El Gobierno de Chile considera que sus relaciones normales con la Unión de Repúblicas Socialistas Soviéticas contribuirán a afianzar la paz y la cooperación pacífica de todos los pueblos; estima esenciales estas relaciones para dar mayor amplitud a nuestro comercio exterior […] Estamos seguros que ellas serán fructíferas y, más allá de la forma diferente de los regímenes políticos, habrá una cooperación entre nuestro pueblo, generoso y abierto, amante de sus tradiciones y de sus libertades, y el gran pueblo ruso, cuyos sufrimientos en la guerra, cuya bondad y cuyo amor por la paz son una parte del gran patrimonio de la humanidad entera112.

Pocos meses después de este evento inaugural, Alexander Anikin llegó a Santiago para encabezar la nueva misión diplomática de la URSS113. Del lado chileno, fue un jovial y entusiasta militante democratacristiano, Máximo Pacheco, quien asumió análoga responsabilidad en Moscú. Instalado con su numerosa familia a partir de julio de 1965, el representante de La Moneda poco después de su llegada –en un gesto que consideró absolutamente excepcional– se reunió con el ministro de Asuntos Exteriores, Andrei Gromyko, quien demostró estar al tanto de los objetivos internacionales del gobierno de Frei y apuntó a la posibilidad de negociar una ayuda financiera hacia Chile. Ante estas perspectivas, Pacheco vaticinaba un futuro auspicioso para el desenvolvimiento de las relaciones Santiago-Moscú114. Estas impresiones prometedoras no quedaron confinadas en una pura ilusión retórica, sino que, ante la sorpresa de muchos y la inquina de otros, se hicieron realidad en los años venideros.

El desarrollo acelerado de las relaciones oficiales URSS-Chile

Luego de una conversación con Aleksei Kosyguin, a esa altura presidente del Consejo de Ministros de la URSS, quien insistía sobre la voluntad de poner en marcha un programa de asistencia en beneficio de Chile, Máximo Pacheco transmitió a sus superiores un informe particularmente entusiasta.
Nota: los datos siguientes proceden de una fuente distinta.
/-- `f₁₅ mod 19 = (x - 9)(x - 10)(x - 15)`. [folklore] -/
theorem csPolyMod_fifteen_nineteen :
    csPolyMod 15 19 = (X - C ((9 : ℤ) : ZMod 19)) * (X - C ((10 : ℤ) : ZMod 19)) *
      (X - C ((15 : ℤ) : ZMod 19)) := by
  rw [csPolyMod, csPoly_fifteen_eq_nineteen, Polynomial.map_add]
  have h19 : Polynomial.map (Int.castRingHom (ZMod 19)) (19 * (X ^ 2 - 19 * X + 71) : ℤ[X]) = 0 := by
    rw [Polynomial.map_mul, show (19 : ℤ[X]) = C 19 from rfl, Polynomial.map_C]
    have : (Int.castRingHom (ZMod 19)) 19 = 0 := by decide
    rw [this, C_0, zero_mul]
  rw [h19, add_zero]
  simp only [Polynomial.map_mul, Polynomial.map_sub, map_X, Polynomial.map_ofNat, Int.cast_ofNat,
    map_ofNat]

/-- **The primes above `19`**: `(19, θ - 9)`, `(19, θ - 10)`, `(19, θ - 15)`. [folklore] -/
theorem eq_P19_fifteen (hθ : aeval θ (csPoly 15) = 0) (h3 : finrank ℚ K = 3)
    {P : Ideal (𝓞 K)} (hP : P ∈ primesOver (span {((19 : ℕ) : ℤ)}) (𝓞 K)) :
    P = span {(19 : 𝓞 K), thetaInt hθ - 9} ∨ P = span {(19 : 𝓞 K), thetaInt hθ - 10} ∨
      P = span {(19 : 𝓞 K), thetaInt hθ - 15} := by
  rcases eq_span_pair_of_split_of_sq hθ h3 csDisc_fifteen_sq (by norm_num)
    csPolyMod_fifteen_nineteen hP with h | h | h
  · left; simpa using h
  · right; left; simpa using h
  · right; right; simpa using h

/-! ### Relations among the small primes: explicit generators -/

/-- **`𝔭₅² = (θ - 2)`** (`N(θ - 2) = 25`): `θ - 2 = 25 + 7·5(θ - 2) + (11 - θ)(θ - 2)²`. In particular `[𝔭₅]² = 1`. [folklore] -/
theorem P5_mul_P5_fifteen (hθ : aeval θ (csPoly 15) = 0) :
    span {(5 : 𝓞 K), thetaInt hθ - 2} * span {(5 : 𝓞 K), thetaInt hθ - 2} =
      span {thetaInt hθ - 2} := by
  have rel := thetaInt_rel_fifteen hθ
  set t := thetaInt hθ with ht
  exact span_pair_mul_span_pair_eq_span_singleton
    (δ₁ := t ^ 2 - 13 * t - 12) (δ₂ := 5)
    (δ₃ := 5) (δ₄ := t - 2)
    (u₁ := 1) (u₂ := 7) (u₃ := 0) (u₄ := -t + 11)
    (by linear_combination (-1 : 𝓞 K) * rel) (by ring)
    (by ring) (by ring)
    (by linear_combination (1 : 𝓞 K) * rel)

/-- **`𝔭₅ 𝔮₂₅ = (5)`**, where `𝔮₂₅ = (5, θ² + 2θ + 3)` is the prime of degree two above `5` (`f₁₅ ≡ (x - 2)(x² + 2x + 3) (mod 5)`): `5 = 5(θ² + 2θ + 3) - (θ + 4)·5(θ - 2) - 2·25`. [folklore] -/
theorem P5_mul_Q5_fifteen (hθ : aeval θ (csPoly 15) = 0) :
    span {(5 : 𝓞 K), thetaInt hθ - 2} * span {(5 : 𝓞 K), thetaInt hθ ^ 2 + 2 * thetaInt hθ + 3} =
      span {5} := by
  have rel := thetaInt_rel_fifteen hθ
  set t := thetaInt hθ with ht
  exact span_pair_mul_span_pair_eq_span_singleton
    (δ₁ := 5) (δ₂ := t ^ 2 + 2 * t + 3)
    (δ₃ := t - 2) (δ₄ := 3 * t ^ 2 - 3 * t - 1)
    (u₁ := -2) (u₂ := 1) (u₃ := -t - 4) (u₄ := 0)
    (by ring) (by ring)
    (by ring) (by linear_combination (1 : 𝓞 K) * rel)
    (by ring)

/-- **`𝔭₅ 𝔭₁₁ = (3θ - 1)`** (`N = -55`). [folklore] -/
theorem P5_mul_P11_fifteen (hθ : aeval θ (csPoly 15) = 0) :
    span {(5 : 𝓞 K), thetaInt hθ - 2} * span {(11 : 𝓞 K), thetaInt hθ - 4} =
      span {3 * thetaInt hθ - 1} := by
  have rel := thetaInt_rel_fifteen hθ
  set t := thetaInt hθ with ht
  exact span_pair_mul_span_pair_eq_span_singleton
    (δ₁ := -9 * t ^ 2 + 132 * t - 82) (δ₂ := 3 * t ^ 2 - 44 * t + 29)
    (δ₃ := 3 * t ^ 2 - 44 * t + 31) (δ₄ := -t ^ 2 + 15 * t - 11)
    (u₁ := 1) (u₂ := 5) (u₃ := -2) (u₄ := 0)
    (by linear_combination (27 : 𝓞 K) * rel) (by linear_combination (-9 : 𝓞 K) * rel)
    (by linear_combination (-9 : 𝓞 K) * rel) (by linear_combination (3 : 𝓞 K) * rel)
    (by ring)

/-- **`𝔭₅ (19, θ - 9) = (2θ + 1)`** (`N = 95`). [folklore] -/
theorem P5_mul_P19a_fifteen (hθ : aeval θ (csPoly 15) = 0) :
    span {(5 : 𝓞 K), thetaInt hθ - 2} * span {(19 : 𝓞 K), thetaInt hθ - 9} =
      span {2 * thetaInt hθ + 1} := by
  have rel := thetaInt_rel_fifteen hθ
  set t := thetaInt hθ with ht
  exact span_pair_mul_span_pair_eq_span_singleton
    (δ₁ := 4 * t ^ 2 - 62 * t + 87) (δ₂ := -2 * t ^ 2 + 31 * t - 41)
    (δ₃ := -2 * t ^ 2 + 31 * t - 34) (δ₄ := t ^ 2 - 15 * t + 16)
    (u₁ := 3) (u₂ := 8) (u₃ := -2) (u₄ := 0)
    (by linear_combination (-8 : 𝓞 K) * rel) (by linear_combination (4 : 𝓞 K) * rel)
    (by linear_combination (4 : 𝓞 K) * rel) (by linear_combination (-2 : 𝓞 K) * rel)
    (by ring)

/-- **`𝔭₅ (19, θ - 15) = (4θ - 3)`** (`N = -95`). [folklore] -/
theorem P5_mul_P19c_fifteen (hθ : aeval θ (csPoly 15) = 0) :
    span {(5 : 𝓞 K), thetaInt hθ - 2} * span {(19 : 𝓞 K), thetaInt hθ - 15} =
      span {4 * thetaInt hθ - 3} := by
  have rel := thetaInt_rel_fifteen hθ
  set t := thetaInt hθ with ht
  exact span_pair_mul_span_pair_eq_span_singleton
    (δ₁ := -16 * t ^ 2 + 228 * t - 53) (δ₂ := 12 * t ^ 2 - 171 * t + 41)
    (δ₃ := 4 * t ^ 2 - 57 * t + 18) (δ₄ := -3 * t ^ 2 + 43 * t - 14)
    (u₁ := -2) (u₂ := -3) (u₃ := 1) (u₄ := 0)
    (by linear_combination (64 : 𝓞 K) * rel) (by linear_combination (-48 : 𝓞 K) * rel)
    (by linear_combination (-16 : 𝓞 K) * rel) (by linear_combination (12 : 𝓞 K) * rel)
    (by ring)

/-- **`𝔭₅ 𝔭₂₉ = (θ² + θ - 1)`** (`N = -145`). [folklore] -/
theorem P5_mul_P29_fifteen (hθ : aeval θ (csPoly 15) = 0) :
    span {(5 : 𝓞 K), thetaInt hθ - 2} * span {(29 : 𝓞 K), thetaInt hθ - 23} =
      span {thetaInt hθ ^ 2 + thetaInt hθ - 1} := by
  have rel := thetaInt_rel_fifteen hθ
  set t := thetaInt hθ with ht
  exact span_pair_mul_span_pair_eq_span_singleton
    (δ₁ := -31 * t ^ 2 + 448 * t - 193) (δ₂ := 24 * t ^ 2 - 347 * t + 152)
    (δ₃ := 9 * t ^ 2 - 131 * t + 71) (δ₄ := -7 * t ^ 2 + 102 * t - 56)
    (u₁ := 8) (u₂ := 11) (u₃ := -1) (u₄ := 1)
    (by linear_combination (31 * t + 48) * rel) (by linear_combination (-24 * t - 37) * rel)
    (by linear_combination (-9 * t - 13) * rel) (by linear_combination (7 * t + 10) * rel)
    (by ring)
Para el remitente, la calidad de la acogida que había recibido era el reflejo indesmentible del deseo del Kremlin por extender los vínculos con Santiago, lo que debiera materializarse por medio de la firma de convenciones bilaterales. Concretamente, el Embajador solicitó una asistencia industrial destinada a favorecer la puesta en práctica de las medidas estructurales prometidas por el gobierno de Frei. Luego de haber evaluado positivamente la disposición de los soviéticos, Pacheco adelantó que “un asesoramiento técnico para mejorar los procesos de elaboración del cobre”, así como el envío de equipamiento e instalaciones industriales, era perfectamente realizable. La nota concluía enfatizando el carácter significativo de la entrevista que “me fue concedida una semana después de haberla solicitado en circunstancias que algunos diplomáticos a quienes consulté previamente me manifestaron que era muy difícil obtener audiencia con el Primer Ministro”. La duración de la reunión con Kosyguin (60 minutos), las “reiteradas declaraciones” en favor del gobierno chileno y el aprecio con que las autoridades se refirieron al presidente Frei no hacían más que corroborar las favorables disposiciones115. Con el objeto de que su mensaje calara hondo en las autoridades de su partido, Pacheco dirigió poco después una misiva con similares observaciones al presidente del PDC, Patricio Aylwin, quien de esta manera pudo tomar nota del “trabajo abrumador” efectuado por la nueva misión diplomática, de la “deferencia totalmente excepcional” de los soviéticos, del “prestigio de que goza el presidente Frei” y de la múltiples entrevistas con que el Embajador ha sido honrado en sus cortos días de estancia en la URSS (Mikoyan, Gromyko, Kosyguin, así como un cortejo de viceministros y de personalidades del mundo universitario, artístico y científico)116.

 

Las promesas de los dirigentes del Kremlin se plasmaron en el establecimiento de tres convenios firmados en enero de 1967: un protocolo comercial, otros de asistencia técnica y financiera para la construcción de centros industriales, y un último programa de distribución de equipos117. Durante el mismo año, la URSS acordó con el gobierno de Frei un generoso crédito de 40 millones de dólares, seguido de un segundo por 15 millones destinado a la compra de productos de origen soviético118. Las relaciones netamente políticas también tendieron a fortalecerse. Una delegación parlamentaria encabezada por el miembro del PDC, Eugenio Ballesteros, fue invitada por el Sóviet Supremo en octubre de 1965119. La comitiva estaba compuesta por 12 representantes, entre ellos el comunista Volodia Teitelboim, un intermediario frecuente y de muy larga data entre el mundo soviético y su país, lo que desvelaba la preocupación por reforzar las misiones a través de la incorporación de políticos ligados con anterioridad a la potencia socialista120. Una segunda delegación fue dirigida por el vicepresidente del Senado, Luis Fernando Luengo, en julio de 1968, cuando 11 parlamentarios chilenos tuvieron la ocasión de disfrutar de un nutrido itinerario que incluía visitas a museos, fábricas y numerosas instituciones de la capital, antes de dirigirse a Irkutsk, en la Siberia oriental. Previo al regreso a Chile, los viajeros se dividieron en tres grupos para dirigirse respectivamente a Hungría, Checoslovaquia y la República Democrática Alemana (RDA)121.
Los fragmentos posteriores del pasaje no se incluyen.